Alternative lens (Switcher pressure)

On the per-alternative lens page, switcher pressure is the share of alt-page visitors who click through to a PeerPush challenger product. The page shows the top 3 challengers only; the full graph and verbatim queries are visible only on the verified owner's private dashboard.

Unmet demand

Three complementary signals over the last 30 days. PeerPush search is hybrid (pgvector cosine similarity combined with full-text search via reciprocal rank fusion). Even when the catalog has nothing genuinely close, hybrid search returns weakly-related neighbors - so a zero-result count is rare and not a useful signal. We capture three different angles instead.

  • Weak match: queries where the top result's semantic cosine similarity is below 0.55 (configurable). Suggests the catalog has nothing genuinely close. Captured at insert time from the hybrid search path; the simpler full-text fallback path is excluded.
  • Low CTR: queries with at least 50 impressions where the click-through rate is below 5%. Either the ranking is wrong, the taglines mislead, or the right product doesn't exist.
  • Re-search: queries followed by a different query from the same anonymous visitor within 60 seconds. Strong behavioural “I didn't find it” signal. Within-day actor stability only - cross-day re-search is intentionally invisible.

Every tab applies the k-anonymity floor of 5 distinct visitors before a query surfaces, and every query string passes through the PII redactor.

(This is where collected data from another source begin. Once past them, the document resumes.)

/-- **The mod-`p` heart.**  Let a finite `p`-group `P` act transitively on the finite set `X`, and let `f ⊆ X` have
`p ∤ |f|`.  If `u : X → 𝔽_p` has `Σ_{x : g x ∈ f} u(x) = 0` for every `g ∈ P`, then `u = 0`.  (The solutions
form a `P`-stable `𝔽_p`-subspace; a non-zero one has `p ∣` its size, hence by the fixed-point congruence for
`p`-groups a NON-ZERO `P`-fixed solution, which is a constant `c ≠ 0` by transitivity; the equation at `g = 1` reads
`|f|·c = 0`, i.e. `p ∣ |f|`.)  Equivalently: the socle of the permutation module `𝔽_p^X` of a transitive `p`-group
is the line of constants. [cite: Dodson1987, Prop. 2.7 (proof)] -/
theorem eq_zero_of_forall_sum_translate_eq_zero {p : ℕ} [hp : Fact p.Prime] [Finite P] (hP : IsPGroup p P)
    [MulAction.IsPretransitive P X] (f : Set X) [DecidablePred (· ∈ f)] (hf : ¬ p ∣ f.ncard)
    {u : X → ZMod p} (hu : ∀ g : P, ∑ x, (if g • x ∈ f then u x else 0) = 0) : u = 0 := by
  classical
  by_contra hne
  -- the annihilator `U` of the translates, an `𝔽_p`-subspace
  let U : Submodule (ZMod p) (X → ZMod p) :=
    { carrier := {v | ∀ g : P, ∑ x, (if g • x ∈ f then v x else 0) = 0}
      add_mem' := fun {v w} hv hw g => by
        have h1 : ∑ x, (if g • x ∈ f then (v + w) x else 0) =
            ∑ x, (if g • x ∈ f then v x else 0) + ∑ x, (if g • x ∈ f then w x else 0) := by
          rw [← Finset.sum_add_distrib]
          exact Finset.sum_congr rfl fun x _ => by split_ifs <;> simp
        rw [h1, hv g, hw g, add_zero]
      zero_mem' := fun g => by simp
      smul_mem' := fun c v hv g => by
        have h1 : ∑ x, (if g • x ∈ f then (c • v) x else 0) = c * ∑ x, (if g • x ∈ f then v x else 0) := by
          rw [Finset.mul_sum]
          exact Finset.sum_congr rfl fun x _ => by split_ifs <;> simp
        rw [h1, hv g, mul_zero] }
  have huU : u ∈ U := hu
  -- `P` acts on `U` by `(g • v)(x) = v(g⁻¹ x)`
  have hmem : ∀ (g : P) (v : X → ZMod p), v ∈ U → (fun x => v (g⁻¹ • x)) ∈ U := by
    intro g v hv k
    rw [← Equiv.sum_comp (MulAction.toPerm g)]
    refine Eq.trans (Finset.sum_congr rfl fun y _ => ?_) (hv (k * g))
    simp only [MulAction.toPerm_apply, inv_smul_smul, mul_smul]
  letI : MulAction P U :=
    { smul := fun g v => ⟨fun x => (v : X → ZMod p) (g⁻¹ • x), hmem g v v.2⟩
      one_smul := fun v => Subtype.ext (funext fun x => by
        change (v : X → ZMod p) ((1 : P)⁻¹ • x) = (v : X → ZMod p) x
        rw [inv_one, one_smul])
      mul_smul := fun g g' v => Subtype.ext (funext fun x => by
        change (v : X → ZMod p) ((g * g')⁻¹ • x) = (v : X → ZMod p) (g'⁻¹ • g⁻¹ • x)
        rw [mul_inv_rev, mul_smul]) }
  have hsmul : ∀ (g : P) (v : U) (x : X), ((g • v : U) : X → ZMod p) x = (v : X → ZMod p) (g⁻¹ • x) :=
    fun _ _ _ => rfl
  -- `p` divides `|U|` since `u ≠ 0` lies in it
  haveI : NeZero p := ⟨hp.out.ne_zero⟩
  have hpU : p ∣ Nat.card U := by
    have hord : addOrderOf (⟨u, huU⟩ : U) = p := by
      refine addOrderOf_eq_prime ?_ ?_
      · refine Subtype.ext (funext fun x => ?_)
        change (p • u) x = 0
        rw [Pi.smul_apply, nsmul_eq_mul, ZMod.natCast_self, zero_mul]
      · intro h0
        exact hne (congrArg Subtype.val h0)
    have hdvd := addOrderOf_dvd_natCard (⟨u, huU⟩ : U)
    rwa [hord] at hdvd
  -- a non-zero `P`-fixed solution
  have h0fix : (0 : U) ∈ MulAction.fixedPoints P U := fun g => Subtype.ext (funext fun x => by
    rw [hsmul]; rfl)
  obtain ⟨b, hb, hb0⟩ := hP.exists_fixed_point_of_prime_dvd_card_of_fixed_point U hpU h0fix
  have hbfix : ∀ (g : P) (x : X), (b : X → ZMod p) (g⁻¹ • x) = (b : X → ZMod p) x := fun g x => by
    rw [← hsmul]; exact congrFun (congrArg Subtype.val (hb g)) x
  obtain ⟨x₀, hx₀⟩ : ∃ x, (b : X → ZMod p) x ≠ 0 := by
    by_contra hall
    push Not at hall
    exact hb0 (Subtype.ext (funext fun x => (hall x).symm))
  have hconst : ∀ x, (b : X → ZMod p) x = (b : X → ZMod p) x₀ := fun x => by
    obtain ⟨g, hg⟩ := MulAction.exists_smul_eq P x₀ x
    rw [← hbfix g x, ← hg, inv_smul_smul]
  -- the equation at `g = 1`: `|f| · c = 0`
  have h1 := b.2 (1 : P)
  have h2 : ∑ x, (if x ∈ f then (b : X → ZMod p) x₀ else 0) = 0 := by
    refine Eq.trans (Finset.sum_congr rfl fun x _ => ?_) h1
    rw [one_smul, hconst x]
  rw [← Finset.sum_filter, Finset.sum_const, nsmul_eq_mul, card_filter_mem_eq_ncard] at h2
  rcases mul_eq_zero.1 h2 with h3 | h3
  · exact hf ((ZMod.natCast_eq_zero_iff _ _).1 h3)
  · exact hx₀ h3

end ModP

/-! ### §3 Over `ℚ`: the translates of `f` span `ℚ^X` (`|X| = p^j`, `p ∤ |f|`) -/

section Span

variable {X : Type*} [Fintype X]

/-- Clearing denominators: a non-zero rational solution of finitely many equations `Σ_{x ∈ S_i} v(x) = 0` gives a
non-zero integral one. [cite: Dodson1987, Prop. 2.7 (proof)] -/
private theorem exists_int_of_rat {ι : Type*} (S : ι → Finset X) {v : X → ℚ} (hv : v ≠ 0)
    (h : ∀ i, ∑ x ∈ S i, v x = 0) : ∃ w : X → ℤ, w ≠ 0 ∧ ∀ i, ∑ x ∈ S i, w x = 0 := by
  classical
  set D : ℚ := ∏ y, ((v y).den : ℚ) with hD
  have hD0 : D ≠ 0 := Finset.prod_ne_zero_iff.2 fun y _ => Nat.cast_ne_zero.2 (v y).den_nz
  let w : X → ℤ := fun x => (v x).num * ∏ y ∈ Finset.univ.erase x, ((v y).den : ℤ)
  have hw : ∀ x, (w x : ℚ) = v x * D := fun x => by
    simp only [w, Int.cast_mul, Int.cast_prod, Int.cast_natCast]
    rw [hD, ← Finset.mul_prod_erase Finset.univ (fun y => ((v y).den : ℚ)) (Finset.mem_univ x), ← mul_assoc,
      Rat.mul_den_eq_num]
  refine ⟨w, fun hw0 => hv (funext fun x => ?_), fun i => ?_⟩
  · have h1 : (w x : ℚ) = 0 := by rw [congrFun hw0 x]; simp
    rw [hw x] at h1
    exact (mul_eq_zero.1 h1).resolve_right hD0
  · have h1 : ((∑ x ∈ S i, w x : ℤ) : ℚ) = 0 := by
      rw [Int.cast_sum]
      simp_rw [hw]
      rw [← Finset.sum_mul, h i, zero_mul]
    exact_mod_cast h1

/-- `p`-primitivity: an integral solution with a coordinate prime to `p` (divide out common factors `p`; descent
on `Σ |w(x)|`). [cite: Dodson1987, Prop. 2.7 (proof)] -/
private theorem exists_not_dvd {ι : Type*} (S : ι → Finset X) {p : ℕ} (hp : 1 < p) :
    ∀ (N : ℕ) (w : X → ℤ), ∑ x, (w x).natAbs = N → w ≠ 0 → (∀ i, ∑ x ∈ S i, w x = 0) →
      ∃ w' : X → ℤ, (∀ i, ∑ x ∈ S i, w' x = 0) ∧ ∃ x, ¬ (p : ℤ) ∣ w' x := by
  intro N
  induction N using Nat.strong_induction_on with
  | _ N ih =>
  intro w hN hw0 hS
  by_cases hall : ∀ x, (p : ℤ) ∣ w x
  · choose w' hw' using hall
    have hw'0 : w' ≠ 0 := fun h0 => hw0 (funext fun x => by
      rw [hw' x, congrFun h0 x, Pi.zero_apply, mul_zero])
    have hS' : ∀ i, ∑ x ∈ S i, w' x = 0 := fun i => by
      have h1 : (p : ℤ) * ∑ x ∈ S i, w' x = 0 := by
        rw [Finset.mul_sum, ← hS i]
        exact Finset.sum_congr rfl fun x _ => (hw' x).symm
      exact (mul_eq_zero.1 h1).resolve_left (by exact_mod_cast (by omega : p ≠ 0))
    have hsum : ∑ x, (w x).natAbs = p * ∑ x, (w' x).natAbs := by
      rw [Finset.mul_sum]
      exact Finset.sum_congr rfl fun x _ => by rw [hw' x, Int.natAbs_mul, Int.natAbs_natCast]
    have hpos : 0 < ∑ x, (w' x).natAbs := by
      obtain ⟨x, hx⟩ := Function.ne_iff.1 hw'0
      exact Finset.sum_pos' (fun _ _ => Nat.zero_le _) ⟨x, Finset.mem_univ _, Int.natAbs_pos.2 hx⟩
    have hlt : ∑ x, (w' x).natAbs < N := by
      rw [← hN, hsum]; exact lt_mul_left hpos hp
    exact ih _ hlt w' rfl hw'0 hS'
  · push Not at hall
    exact ⟨w, hS, hall⟩

/-- **The translates of a set of size prime to `p` span `ℚ^X` when `|X| = p^j`.**  For a finite group `H` acting
transitively on `X` with `|X| = p^j` and `f ⊆ X` with `p ∤ |f|`, the indicator vectors `x ↦ [h x ∈ f]`, `h ∈ H`,
span all of `X → ℚ`.  (A non-zero linear form vanishing on them is a vector `v` with `Σ_{x : hx ∈ f} v(x) = 0` for
all `h`; scale it to an integral vector with a coordinate prime to `p` and reduce mod `p`: the previous lemma, for a
Sylow `p`-subgroup of `H` — transitive by `isPretransitive_sylow_of_card_eq_prime_pow` —, says the reduction is `0`.)
 [cite: Dodson1987, Prop. 2.7 (proof)] -/
theorem translateSpan_eq_top_of_card_eq_prime_pow {H : Type*} [Group H] [Finite H] [MulAction H X]
    [MulAction.IsPretransitive H X] {p j : ℕ} (hp : p.Prime) (hX : Fintype.card X = p ^ j)
    (f : Set X) (hf : ¬ p ∣ f.ncard) :
    Submodule.span ℚ (Set.range fun h : H => translateInd f h) = ⊤ := by
  classical
  haveI := Fact.mk hp
  by_contra hne
  obtain ⟨φ, hφ0, hle⟩ := Submodule.exists_le_ker_of_lt_top _ (lt_top_iff_ne_top.2 hne)
  -- the linear form as a vector
  let v : X → ℚ := fun x => φ fun y => if x = y then 1 else 0
  have hφv : ∀ u : X → ℚ, φ u = ∑ x, u x * v x := fun u => by
    rw [LinearMap.pi_apply_eq_sum_univ φ u]; rfl
  have hv0 : v ≠ 0 := fun h0 => hφ0 (LinearMap.ext fun u => by
    rw [hφv, LinearMap.zero_apply]
    exact Finset.sum_eq_zero fun x _ => by rw [congrFun h0 x, Pi.zero_apply, mul_zero])
  have hvS : ∀ h : H, ∑ x ∈ Finset.univ.filter (fun x => h • x ∈ f), v x = 0 := fun h => by
    have hk : translateInd f h ∈ LinearMap.ker φ := hle (Submodule.subset_span ⟨h, rfl⟩)
    rw [LinearMap.mem_ker, hφv] at hk
    rw [Finset.sum_filter]
    refine Eq.trans (Finset.sum_congr rfl fun x _ => ?_) hk
    by_cases hx : h • x ∈ f
    · rw [if_pos hx, translateInd_of_mem hx, one_mul]
    · rw [if_neg hx, translateInd_of_not_mem hx, zero_mul]
  obtain ⟨w, hw0, hwS⟩ := exists_int_of_rat (fun h : H => Finset.univ.filter fun x => h • x ∈ f) hv0 hvS
  obtain ⟨w', hw'S, x₁, hx₁⟩ :=
    exists_not_dvd (fun h : H => Finset.univ.filter fun x => h • x ∈ f) hp.one_lt _ w rfl hw0 hwS
  -- a Sylow `p`-subgroup is transitive; reduce mod `p`
  obtain ⟨P⟩ := (Sylow.nonempty : Nonempty (Sylow p H))
  haveI : MulAction.IsPretransitive P X :=
    isPretransitive_sylow_of_card_eq_prime_pow (by rw [Nat.card_eq_fintype_card, hX]) P
  have key := eq_zero_of_forall_sum_translate_eq_zero P.isPGroup' f hf (u := fun x => (w' x : ZMod p))
    fun g => by
      have h1 := hw'S (g : H)
      rw [Finset.sum_filter] at h1
      have h2 := congrArg (Int.cast : ℤ → ZMod p) h1
      rw [Int.cast_sum, Int.cast_zero] at h2
      refine Eq.trans (Finset.sum_congr rfl fun x _ => ?_) h2
      rw [Subgroup.smul_def]
      split_ifs <;> simp
  have h3 : (w' x₁ : ZMod p) = 0 := congrFun key x₁
  exact hx₁ ((ZMod.intCast_zmod_eq_zero_iff_dvd _ _).1 h3)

AI citation freshness (owner dashboard)

On private owner dashboards, we track when each of the tracked AI agent buckets (Claude, ChatGPT, Perplexity, Gemini, Copilot) last cited the product. Severity bands: fresh under 14 days, aging 14-30 days, stale beyond 30 days, never cited otherwise. Buckets the product has not been cited by are surfaced explicitly so the gap is visible. “Cited” means at least one MCP result impression for the product attributed to an agent in the bucket.

AI coverage gap

For each of the top 30 categories (by total events in the last 30 days) and each tracked AI agent bucket (Claude, ChatGPT, Perplexity, Gemini, Copilot), we compute the share of approved + published Products in the category that have been cited at least once by that agent in the last 30 days. Categories with fewer than 10 approved products are excluded so single-product percentages don't skew the matrix. The panel is suppressed until total MCP citation volume crosses the privacy floor.

Retention

Raw event rows are kept for 540 days, then dropped by an automated retention policy. Aggregated daily, weekly, and monthly rollups (which contain no per-visitor data) are kept indefinitely.

Methodology v2, last updated June 2026.